Any suggestions? I'm tired of the glass tube models failing and then sending stray currents into the aquarium. My heaters are in the 150 gallon sump. I've had the titanium tube models fail as well. I was using (2) 400 watt and (1) 300 watt heaters. One large, reliable unit would be great.


----------



## 13razorbackfan (Sep 28, 2011)

I love my aqueon pro's. Made of composite and keep my tank temps perfectly stable with no fluctuation.

I think 250w is the max so I am sure you would need three for 450g of total water.


----------



## mandruch (Mar 31, 2004)

Thanks. I saw this 1000 watt model on eBay.

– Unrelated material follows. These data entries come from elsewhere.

/-- THE KING HOPPING DATUM of `c(−Δ) + m²` on the torus `Π_μ ℤ∕K_μ`: bonds `(x, μ)` from `x` to `x + e_μ`, bond weight `c`, site weight `m² + 2(d+1)c`
(King's (4.4) `(m² + 2dη⁻²)δ − η⁻²Σ_{±μ}` in `d+1` dimensions, `c = η⁻²`). [cite: King1986, (4.4) p.670; Balaban1985BackgroundPropagators, (3.23) p.394] -/
def kingHopping (c m2 : ℝ) : Hopping (Tor K) (Tor K × Fin (d + 1)) where
  src := fun b => b.1
  tgt := fun b => b.1 + unitVec K b.2
  w := fun _ => c
  c := fun _ => m2 + 2 * ((d : ℝ) + 1) * c

variable [hK : ∀ μ, NeZero (K μ)]

/-- The total hopping weight at every site is `2(d+1)c` (each of the `d+1` outgoing and `d+1` incoming bonds carries `c`). [cite: King1986, (4.4) p.670] -/
theorem kingHopping_rowSum (c m2 : ℝ) (x : Tor K) : (kingHopping K c m2).rowSum x = 2 * ((d : ℝ) + 1) * c := by
  unfold Hopping.rowSum kingHopping
  simp only
  rw [Finset.sum_add_distrib, Fintype.sum_prod_type, Fintype.sum_prod_type]
  have h1 : ∀ μ : Fin (d + 1), (∑ y : Tor K, if y = x then c else 0) = c := fun μ => by
    rw [Finset.sum_ite_eq' Finset.univ x, if_pos (Finset.mem_univ _)]
  have h2 : ∀ μ : Fin (d + 1), (∑ y : Tor K, if y + unitVec K μ = x then c else 0) = c := fun μ => by
    have : ∀ y : Tor K, (y + unitVec K μ = x) ↔ (y = x - unitVec K μ) := fun y => eq_sub_iff_add_eq.symm
    simp only [this]
    rw [Finset.sum_ite_eq' Finset.univ (x - unitVec K μ), if_pos (Finset.mem_univ _)]
  rw [Finset.sum_comm, Finset.sum_congr rfl fun μ _ => h1 μ, Finset.sum_comm, Finset.sum_congr rfl fun μ _ => h2 μ,
    Finset.sum_const, Finset.card_univ, Fintype.card_fin]
  simp only [nsmul_eq_mul]
  push_cast
  ring
/-- ★ STRICT DIAGONAL DOMINANCE of the King datum: `c ≥ 0` and `m² > 0` give `2(d+1)c < m² + 2(d+1)c` at every site — the hypothesis of every theorem of
`LatticeDiamagneticInequality`. [cite: King1986, (4.4) p.670] -/
theorem kingHopping_strictDom {c m2 : ℝ} (hc : 0 ≤ c) (hm : 0 < m2) : (kingHopping K c m2).StrictDom where
  w_nonneg := fun _ => hc
  dom := fun x => by
    rw [kingHopping_rowSum]
    show 2 * ((d : ℝ) + 1) * c < m2 + 2 * ((d : ℝ) + 1) * c
    linarith

end Datum

/-! ## §2 The covariant operator, its entries, its stencil, and the free case -/

section Operator

variable {𝕜 : Type*} [RCLike 𝕜] {n : Type*} [Fintype n] [DecidableEq n]

omit [DecidableEq n] in
/-- A placed block acts on the `b`-component only: `(E_{ab}(A)v)(p) = [a = p.1]·(A v_b)_{p.2}`. [folklore] -/
theorem placed_mulVec_apply {ι : Type*} [Fintype ι] [DecidableEq ι] (a b : ι) (A : Matrix n n 𝕜) (v : ι × n → 𝕜) (p : ι × n) :
    (placed a b A *ᵥ v) p = if a = p.1 then (A *ᵥ fun j => v (b, j)) p.2 else 0 := by
  simp only [Matrix.mulVec, dotProduct, placed, Matrix.of_apply]
  rw [Fintype.sum_prod_type]
  by_cases h : a = p.1
  · simp only [h, true_and, if_true]
    rw [Finset.sum_eq_single b (fun z _ hz => by simp [Ne.symm hz]) (fun hb => absurd (Finset.mem_univ _) hb)]
    simp only [if_true]
  · simp [h]

variable [hK : ∀ μ, NeZero (K μ)]

/-- THE COVARIANT FINE OPERATOR `M_U = −cΔ_U + m²` on `v : Π_μℤ∕K_μ → 𝕜ⁿ` at the link field `U : (x,μ) ↦ U(x,μ)` (an `n × n` matrix on the bond `x → x+e_μ`; unitary in
the applications): the tree's minimally coupled operator of the King hopping datum. [cite: Balaban1985BackgroundPropagators, (3.23) p.394; King1986, (4.4) p.670] -/
def covLapF (c m2 : ℝ) (U : Tor K × Fin (d + 1) → Matrix n n 𝕜) : Matrix (Tor K × n) (Tor K × n) 𝕜 :=
  (kingHopping K c m2).coupling U
omit [Fintype n] in
/-- `M_U = diag(m²+2(d+1)c) − T_U` (unfolding of the tree's `coupling`). [cite: Balaban1985BackgroundPropagators, (3.23) p.394] -/
theorem covLapF_eq (c m2 : ℝ) (U : Tor K × Fin (d + 1) → Matrix n n 𝕜) :
    covLapF K c m2 U = diagonal (fun _ : Tor K × n => ((m2 + 2 * ((d : ℝ) + 1) * c : ℝ) : 𝕜)) - (kingHopping K c m2).hop U := rfl
omit [Fintype n] in
/-- ★ THE ENTRIES of `M_U`: `M_U((x,i),(y,j)) = (m²+2(d+1)c)[x=y][i=j] − cΣ_μ([y = x+e_μ]U(x,μ)_{ij} + [y = x−e_μ](U(x−e_μ,μ)^*)_{ij})`.
[cite: Balaban1985BackgroundPropagators, (3.23) p.394; King1986, (4.4) p.670] -/
theorem covLapF_apply (c m2 : ℝ) (U : Tor K × Fin (d + 1) → Matrix n n 𝕜) (x y : Tor K) (i j : n) :
    covLapF K c m2 U (x, i) (y, j)
      = (if x = y ∧ i = j then ((m2 + 2 * ((d : ℝ) + 1) * c : ℝ) : 𝕜) else 0)
        - (c : 𝕜) * ∑ μ, ((if y = x + unitVec K μ then U (x, μ) i j else 0)
            + (if y = x - unitVec K μ then (U (x - unitVec K μ, μ))ᴴ i j else 0)) := by
  rw [covLapF_eq, Matrix.sub_apply, diagonal_apply]
  congr 1
  · simp only [Prod.mk.injEq]
  · simp only [Hopping.hop, kingHopping, Matrix.sum_apply, Matrix.smul_apply, Matrix.add_apply, placed, Matrix.of_apply, smul_eq_mul]
    rw [← Finset.mul_sum, Fintype.sum_prod_type, Finset.sum_comm]
    congr 1
    refine Finset.sum_congr rfl fun μ _ => ?_
    rw [Finset.sum_add_distrib]
    congr 1
    · rw [Finset.sum_eq_single x (fun z _ hz => by simp [hz]) (fun hx => absurd (Finset.mem_univ _) hx)]
      simp only [true_and]
      exact if_congr eq_comm rfl rfl
    · rw [Finset.sum_eq_single (x - unitVec K μ) (fun z _ hz => ?_) (fun hx => absurd (Finset.mem_univ _) hx)]
      · simp only [sub_add_cancel, true_and]
        exact if_congr eq_comm rfl rfl
      · have : ¬ (z + unitVec K μ = x) := fun h => hz (eq_sub_of_add_eq h)
        simp [this]
/-- ★★ **THE STENCIL**: `(M_U v)(x,i) = (m²+2(d+1)c)v(x,i) − cΣ_μ((U(x,μ)v(x+e_μ))_i + (U(x−e_μ,μ)^* v(x−e_μ))_i)` — the covariant nearest-neighbour operator
`−cΔ_U + m²` with forward transporter `U(x,μ)` on `x → x+e_μ` and backward transporter `U(x−e_μ,μ)^*` on `x → x−e_μ`.
[cite: Balaban1985BackgroundPropagators, (3.3) p.391, (3.23) p.394; King1986, (4.4) p.670] -/
theorem covLapF_mulVec_apply (c m2 : ℝ) (U : Tor K × Fin (d + 1) → Matrix n n 𝕜) (v : Tor K × n → 𝕜) (x : Tor K) (i : n) :
    (covLapF K c m2 U *ᵥ v) (x, i)
      = ((m2 + 2 * ((d : ℝ) + 1) * c : ℝ) : 𝕜) * v (x, i)
        - (c : 𝕜) * ∑ μ, ((U (x, μ) *ᵥ fun j => v (x + unitVec K μ, j)) i
            + ((U (x - unitVec K μ, μ))ᴴ *ᵥ fun j => v (x - unitVec K μ, j)) i) := by
  rw [covLapF_eq, sub_mulVec, Pi.sub_apply, mulVec_diagonal]
  congr 1
  simp only [Hopping.hop, kingHopping, Matrix.sum_mulVec, Matrix.smul_mulVec, Matrix.add_mulVec, Finset.sum_apply, Pi.smul_apply,
    Pi.add_apply, placed_mulVec_apply, smul_eq_mul]
  rw [← Finset.mul_sum, Fintype.sum_prod_type, Finset.sum_comm]
  congr 1
  refine Finset.sum_congr rfl fun μ _ => ?_
  rw [Finset.sum_add_distrib]
  dsimp only
  congr 1
  · rw [Finset.sum_ite_eq' Finset.univ x, if_pos (Finset.mem_univ _)]
  · have hiff : ∀ z : Tor K, (z + unitVec K μ = x) ↔ (z = x - unitVec K μ) := fun z => eq_sub_iff_add_eq.symm
    simp only [hiff]
    rw [Finset.sum_ite_eq' Finset.univ (x - unitVec K μ), if_pos (Finset.mem_univ _)]
omit [Fintype n] in
/-- ★★ **THE FREE CASE IS KING's OPERATOR, COMPONENTWISE**: at `U ≡ 1`, `M_1 = lapF K c m² ⊗ₖ 1ₙ` EXACTLY (every period vector, degenerate periods included).
[cite: King1986, (4.4) p.670] -/
theorem covLapF_free_eq_kronecker (c m2 : ℝ) :
    covLapF K c m2 (Hopping.free : Tor K × Fin (d + 1) → Matrix n n 𝕜)
      = (lapF K c m2).map ((↑) : ℝ → 𝕜) ⊗ₖ (1 : Matrix n n 𝕜) := by
  ext ⟨x, i⟩ ⟨y, j⟩
  rw [covLapF_apply, kroneckerMap_apply, Matrix.map_apply]
  simp only [Hopping.free, conjTranspose_one, Matrix.one_apply, lapF]
  by_cases hij : i = j
  · subst hij
    simp only [and_true, if_true, mul_one]
    push_cast
    congr 1
    · by_cases hxy : x = y
      · rw [if_pos hxy, if_pos hxy.symm]; simp
      · rw [if_neg hxy, if_neg (Ne.symm hxy)]; simp
    · congr 1
      refine Finset.sum_congr rfl fun μ _ => ?_
      congr 1 <;> split_ifs <;> simp
  · simp only [hij, and_false, if_false, mul_zero, ite_self, add_zero, Finset.sum_const_zero, sub_self]
omit [Fintype n] in
/-- The `n × n` BLOCKS of `M_U`: `(M_U)_{xy} = (m²+2(d+1)c)[x=y]·1 − cΣ_μ([y=x+e_μ]U(x,μ) + [y=x−e_μ]U(x−e_μ,μ)^*)`. [cite: Balaban1985BackgroundPropagators, (3.23) p.394] -/
theorem blk_covLapF (c m2 : ℝ) (U : Tor K × Fin (d + 1) → Matrix n n 𝕜) (x y : Tor K) :
    blk (covLapF K c m2 U) x y
      = (if x = y then (((m2 + 2 * ((d : ℝ) + 1) * c : ℝ) : 𝕜) • (1 : Matrix n n 𝕜)) else 0)
        - (c : 𝕜) • ∑ μ, ((if y = x + unitVec K μ then U (x, μ) else 0)
            + (if y = x - unitVec K μ then (U (x - unitVec K μ, μ))ᴴ else 0)) := by
  ext i j
  simp only [blk, Matrix.of_apply]
  rw [covLapF_apply, Matrix.sub_apply]
  congr 1
  · by_cases hxy : x = y
    · simp only [hxy, true_and, if_true, Matrix.smul_apply, Matrix.one_apply, smul_eq_mul, mul_ite, mul_one, mul_zero]
    · simp only [hxy, false_and, if_false, Matrix.zero_apply]
  · rw [Matrix.smul_apply, smul_eq_mul, Matrix.sum_apply]
    congr 1
    refine Finset.sum_congr rfl fun μ _ => ?_
    rw [Matrix.add_apply]
    congr 1 <;> split_ifs <;> rfl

_Link removed, see policy_


----------



## 13razorbackfan (Sep 28, 2011)

I would just search around and read reviews. I have not seen a heater yet...no matter how expensive...that is fool proof. I would continue to read reviews on different models.


----------



## Dragonetti (Mar 16, 2009)

I use a 800w titanium finnex on my 225g, a bit overkill but it works great. You need a controller of some sort for it to work. I have mine hooked to an Aquacontroller Jr. They also make a 500w model that is very capable, but I think the 800 was only 10 or 15 bucks more.


----------



## Dragonetti (Mar 16, 2009)

If I remember correctly it draws 9A which is a lot if you have other hogs on the same circuit. You can buy just heater and use your know controller or buy the heater with their controller. I fill your pain, it seems like I was going through heaters like crazy with one even causing a fish fry. I heater/controller combo is the safest route as long as the temp probe stays in the water. Best heater to date knock on wood.


----------



## mandruch (Mar 31, 2004)

I just bought the Finnex 800w on eBay for $80 with the controller. Thanks!


----------



## mandruch (Mar 31, 2004)

I put the heater on last night and the temps are back to normal. That was pretty fast. The tank is in the basement and the water was at 61 degrees. Thanks again.


----------